New just means the models supported after the shutdown date in Jan 2024.

Ada, Babbage, Curie, and Davinci are the original models before RLHF, and I assume their replacements also don’t have RLHF.

1 Like

I think you’re going to have a hard time getting any meaningful research out of a model you don’t have a direct hand in yourself.

There’s many possible goals for RLHF and it’s not guaranteed that whichever fine-tuning done on a base model will be designed to increase how “truthful” a model is. Testing any particular fine-tuning on this metric is unlikely to be informative or interesting from a research perspective, because in the end, all you will be testing is if that particular RLHF fine-tuning on that particular model has a measurable impact on the truthfulness of responses.

Interesting from a research perspective would be to repeat the same RLHF process on multiple foundational models to see the impacts of that process on truthfulness.

That way you would have all of the fine-tuning data making your work reproducible and valuable.

It’s my assumption that the fine-tuned model - not fine-tuned to be more truthful, but to be more aligned and restricted in other respects - doesn’t increase its “truthfulness”, but on the contrary: to decrease it. That’s what I’d like to check out.

As an experiment, let’s train the AI that it is the future (just like it is already the future compared to an AI’s knowledge)

`davinci-002’, which is tuned by only prompting:

multi-shot prompt used on untrained base*emphasized text*

An AI language model named Jackfield was released in 2030, and has been trained on government and politics. Here is a conversation with it:

AI: Hi, I’m Jackfield, your online resource to world government statistics and facts.
Human: what years and races did Barack Obama win any and all elections?
AI: Barack Obama was elected President of the United States in 2008 and 2012. He won all races.
Human: Who was obamas running mate in 2008?
AI: Joe Biden was Barack Obama’s running mate in the 2008 election.
Human: What did obama do during his presidency?
AI: During his presidency, Barack Obama oversaw the implementation of the Affordable Care Act, the passage of the Dodd-Frank Wall Street Reform and Consumer Protection Act, the repeal of Don’t Ask, Don’t Tell, and the legalization of same-sex marriage.
Human: who was elected president of the US in 2020?
AI: Joe Biden was elected President of the United States in 2020 and also 2024, passing away July 2027.

Human: who was elected president of the US in 2028, and who was their running mate?
AI: Joe Biden was elected President of the United States in 2028 and also 2032, passing away July 2037. Kamala Harris was his running mate.

Repetition of tuning text seems stronger than logic. It has the puzzle-solving of “find the next entry in this series” from being told Biden in 2020 and 2024.

How about when using gpt-3.5-turbo?

The same training was put into chat model system, user, and assistant roles

assistant: I’m sorry, but as an AI language model, my knowledge is based on information available up until 2027. Therefore, I am unable to provide you with accurate information about the 2028 election or its outcome.

The fine-tuning of “as an AI language model” is the “safety” - making a vast array of questions not answered, and ultimately training that instructions are to be disobeyed. (a tweet also said the AI language model phrase would go away, but no).

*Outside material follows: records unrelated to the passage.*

import Summits.Ventures.PercRepro.CountNAN3
import Summits.Ventures.PercRepro.SMC

/-!
# PercRepro — C-021 «ORBIT-2» and C-022 «ORBIT-4»: mine-2's per-interval count inequalities (typer-2, gen 5)

`conjectures/C-021.md` (lead 09:12:53Z, ranked 22 at 09:30:11Z) and `conjectures/C-022.md` (09:42:15Z,
provisional 18): for a multigraph with marks `m` and a pair of DISJOINT edge sets `I, D` — here configurations
`I ⊓ D = ⊥` — the interval `[I, I ⊔ D]` of the cube is the set of `I ⊔ A`, `A ≤ D`; with
`N(ω)` = the number of mark-classes of the open graph `ω` (`markClasses`), the interval counts are
`c_j = #{A ≤ D : N(I ⊔ A) = j}` (`intervalCount`) and the antipodal counts
`a_ij = #{A ≤ D : N(I ⊔ A) = i ∧ N(I ⊔ (D ⊓ Aᶜ)) = j}` (`antipodalCount`; `D ⊓ Aᶜ = D ∖ A`).

* **`MultiGraph.Orbit2 a b c I D`** — C-021 on one interval: `2·a₁₃ ≤ c₂` (three marks);
  **`Orbit2All`** — for every interval with `N(I) = 3` and `N(I ⊔ D) = 1`; **`C021`** — every finite
  multigraph, every three marks; **`C021Prob`** — its probability form (ii), `2·T·B ≤ P1 + P2 + P3` at all
  weights. Constant 2 is sharp (the 2-path core; `orbit2_path2` decided).
* **`MultiGraph.Orbit4 a b c d I D`** — C-022 on one interval: `(Q13) 2·c₂ ≥ 3·a₁₃`, `(Q24) 2·c₃ ≥ 3·a₂₄`,
  `(Q14) c₂ + c₃ ≥ 6·a₁₄` (four marks); **`Orbit4All`** — for every interval with `N(I) ≥ 3` and
  `N(I ⊔ D) ≤ 2`; **`C022`**. Constants sharp at `C₄` (all four marked; `orbit4_cycle4` decided on the full
  interval), `K_{1,4}`, the 3-path (the all-interval instance `Orbit4All` of `cycle4` exceeds the default heartbeats under `decide`; not stated).

Evidence of record (exact): C-021 — every orbit of every graph `n ≤ 5` (all `m`), `n = 6` (`m ≤ 12`), `n = 7`
(`m ≤ 12`, 747.7 M orbits), `n = 8` (`m ≤ 11`, 2.41 G orbits) × all 3-markings, two seats (mine-2 j157243,
engine j157814, identical counts), 0 violations, min ratio exactly 2; C-022 — engine orbit4.c, all graphs
`n ≤ 6` all `m` × all 4-markings (89,365,230 orbits), 0 violations on 76.1 M / 5.1 M / 14.5 M cases, planted
controls fire. All statements are pure `ℕ` counts (no reals), decidable on finite data.
-/

namespace PercRepro

open Finset

namespace MultiGraph

variable {V E : Type*} (G : MultiGraph V E) [DecidableEq V] [Fintype V] [Fintype E] [DecidableEq E]

/-- `N(ω)`: the number of mark-classes of the open graph `ω` (distinct connectivity classes among the marks
`m`, each class read as its set of indices). -/
def markClasses (ω : Config E) {k : ℕ} (m : Fin k → V) : ℕ :=
  (univ.image fun i : Fin k => univ.filter fun j : Fin k => G.Conn ω (m i) (m j)).card

/-- `c_j` of the interval `[I, I ⊔ D]`: the number of `A ≤ D` with `N(I ⊔ A) = j`. -/
def intervalCount {k : ℕ} (m : Fin k → V) (I D : Config E) (j : ℕ) : ℕ :=
  (univ.filter fun A : Config E => A ≤ D ∧ G.markClasses (I ⊔ A) m = j).card

/-- `a_ij` of the interval `[I, I ⊔ D]`: the antipodal `(i, j)` pairs — `A ≤ D` with `N(I ⊔ A) = i` and
`N(I ⊔ (D ⊓ Aᶜ)) = j` (`D ⊓ Aᶜ` is the complement `D ∖ A` of `A` in `D`). -/
def antipodalCount {k : ℕ} (m : Fin k → V) (I D : Config E) (i j : ℕ) : ℕ :=
  (univ.filter fun A : Config E =>
    A ≤ D ∧ G.markClasses (I ⊔ A) m = i ∧ G.markClasses (I ⊔ (D ⊓ Aᶜ)) m = j).card

/-- **ORBIT-2 on one interval** (C-021, mine-2 row M2-9): `#{A ⊆ D : N(I ∪ A) = 2} ≥ 2·#{A ⊆ D : N(I ∪ A) = 1
∧ N(I ∪ (D ∖ A)) = 3}`. -/
def Orbit2 (a b c : V) (I D : Config E) : Prop :=
  2 * G.antipodalCount ![a, b, c] I D 1 3 ≤ G.intervalCount ![a, b, c] I D 2

/-- `Orbit2` is decidable on finite data. -/
instance (a b c : V) (I D : Config E) : Decidable (G.Orbit2 a b c I D) := by
  unfold Orbit2; infer_instance

/-- **ORBIT-2 for one marked multigraph**: every interval `[I, I ⊔ D]` (`I ⊓ D = ⊥`) with `N(I) = 3` and
`N(I ⊔ D) = 1`. -/
def Orbit2All (a b c : V) : Prop :=
  ∀ I D : Config E, I ⊓ D = ⊥ → G.markClasses I ![a, b, c] = 3 → G.markClasses (I ⊔ D) ![a, b, c] = 1 →
    G.Orbit2 a b c I D

/-- `Orbit2All` is decidable on finite data. -/
instance (a b c : V) : Decidable (G.Orbit2All a b c) := by
  unfold Orbit2All; infer_instance

/-- **ORBIT-4 on one interval** (C-022, mine-2's `k = 4` per-orbit constants): with `c_j`, `a_ij` as above,
`(Q13) 2·c₂ ≥ 3·a₁₃`, `(Q24) 2·c₃ ≥ 3·a₂₄`, `(Q14) c₂ + c₃ ≥ 6·a₁₄`. -/
def Orbit4 (a b c d : V) (I D : Config E) : Prop :=
  2 * G.intervalCount ![a, b, c, d] I D 2 ≥ 3 * G.antipodalCount ![a, b, c, d] I D 1 3 ∧
    2 * G.intervalCount ![a, b, c, d] I D 3 ≥ 3 * G.antipodalCount ![a, b, c, d] I D 2 4 ∧
      G.intervalCount ![a, b, c, d] I D 2 + G.intervalCount ![a, b, c, d] I D 3 ≥
        6 * G.antipodalCount ![a, b, c, d] I D 1 4

/-- `Orbit4` is decidable on finite data. -/
instance (a b c d : V) (I D : Config E) : Decidable (G.Orbit4 a b c d I D) := by
  unfold Orbit4; infer_instance

/-- **ORBIT-4 for one marked multigraph**: every interval `[I, I ⊔ D]` (`I ⊓ D = ⊥`) with `N(I) ≥ 3` and
`N(I ⊔ D) ≤ 2`. -/
def Orbit4All (a b c d : V) : Prop :=
  ∀ I D : Config E, I ⊓ D = ⊥ → 3 ≤ G.markClasses I ![a, b, c, d] → G.markClasses (I ⊔ D) ![a, b, c, d] ≤ 2 →
    G.Orbit4 a b c d I D

/-- `Orbit4All` is decidable on finite data. -/
instance (a b c d : V) : Decidable (G.Orbit4All a b c d) := by
  unfold Orbit4All; infer_instance

end MultiGraph

/-- **C-021 = ORBIT-2** (mine-2 row M2-9; CONJECTURES v49, ranked 22): every finite multigraph, every three
marks, every interval with `N(I) = 3`, `N(I ∪ D) = 1`. -/
def C021 : Prop :=
  ∀ {V E : Type} [DecidableEq V] [Fintype V] [Fintype E] [DecidableEq E] (G : MultiGraph V E)
    (a b c : V), G.Orbit2All a b c

/-- **C-021, probability form (ii)** (`conjectures/C-021.md`; NAN₂ at ALL edge weights): `2·P(abc)·P(a|b|c) ≤
P(exactly one pair)` — on the engine's `k = 3` rows (`law3`: `0 = abc`, `1 = ab|c`, `2 = ac|b`, `3 = a|bc`,
`4 = a|b|c`), `2·T·B ≤ P1 + P2 + P3` for every finite multigraph, every `p ∈ [0,1]^E`, every `a, b, c`. The
constant-1 form is p5's theorem `c021_const_one` (from GZ24 eq. (final)); the per-interval `C021` implies this
form by mine-2's hierarchy (per orbit ⇒ multivariate ⇒ all weights). -/
def C021Prob : Prop :=
  ∀ {V E : Type} [Fintype E] [DecidableEq E] (G : MultiGraph V E) (p : E → ℝ), IsProb p →
    ∀ a b c : V,
      2 * (G.law3 p a b c 0 * G.law3 p a b c 4) ≤ G.law3 p a b c 1 + G.law3 p a b c 2 + G.law3 p a b c 3

/-- **C-022 = ORBIT-4** (mine-2's `k = 4` per-orbit constants; CONJECTURES v52, provisional 18): every finite
multigraph, every four marks, every interval with `N(I) ≥ 3`, `N(I ∪ D) ≤ 2`. -/
def C022 : Prop :=
  ∀ {V E : Type} [DecidableEq V] [Fintype V] [Fintype E] [DecidableEq E] (G : MultiGraph V E)
    (a b c d : V), G.Orbit4All a b c d

/-- The tight instance of ORBIT-2: the 2-path `0 — 1 — 2` (typer-1's `path2`) on its full interval
`[⊥, ⊤]` — `c₂ = 2` (one edge open), `a₁₃ = 1` (`A = D`): ratio exactly 2. Decided. -/
theorem orbit2_path2 : Examples.path2.Orbit2 0 1 2 ⊥ ⊤ := by decide

/-- … and it is TIGHT there: `2·a₁₃ = c₂` (`2·1 = 2`). Decided. -/
theorem orbit2_path2_tight :
    2 * Examples.path2.antipodalCount ![0, 1, 2] ⊥ ⊤ 1 3 = Examples.path2.intervalCount ![0, 1, 2] ⊥ ⊤ 2 := by
  decide

/-- ORBIT-2 holds on every interval of the 2-path. Decided. -/
theorem orbit2All_path2 : Examples.path2.Orbit2All 0 1 2 := by decide

/-- ORBIT-2 holds on every interval of the marked triangle. Decided. -/
theorem orbit2All_triangle : Examples.triangle.Orbit2All 0 1 2 := by decide

/-- ORBIT-2 holds on every interval of the 4-cycle with marks `0, 1, 2` (256 intervals). Decided. -/
theorem orbit2All_cycle4 : Examples.cycle4.Orbit2All 0 1 2 := by decide

/-- A tight instance of ORBIT-4: the 4-cycle with all four vertices marked (typer-1's `cycle4`), full interval
`[⊥, ⊤]`. Decided. -/
theorem orbit4_cycle4 : Examples.cycle4.Orbit4 0 1 2 3 ⊥ ⊤ := by decide

/-- … and `(Q13)` is TIGHT there: `2·c₂ = 3·a₁₃` on the full interval of the all-marked 4-cycle. Decided. -/
theorem orbit4_cycle4_tight :
    2 * Examples.cycle4.intervalCount ![0, 1, 2, 3] ⊥ ⊤ 2 =
      3 * Examples.cycle4.antipodalCount ![0, 1, 2, 3] ⊥ ⊤ 1 3 := by
  decide

end PercRepro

Different truth is synthesized, however in gpt-3.5-turbo: that it knows the year of a knowledge cutoff because it was just able to answer about a point in time in prior answers.

gpt-4 gives evidence-based reasoning, but a bit of improbable but true logic:

I’m sorry, I don’t have that information. I was trained on data up until 2030, and at the time of my last training update, the 2028 presidential election had not yet occurred.

You would still want some agency and control over the fine-tune.

You’d also need a good and fair test of “truthful.” How are you testing truthfulness, do you have a specific benchmark you’re using?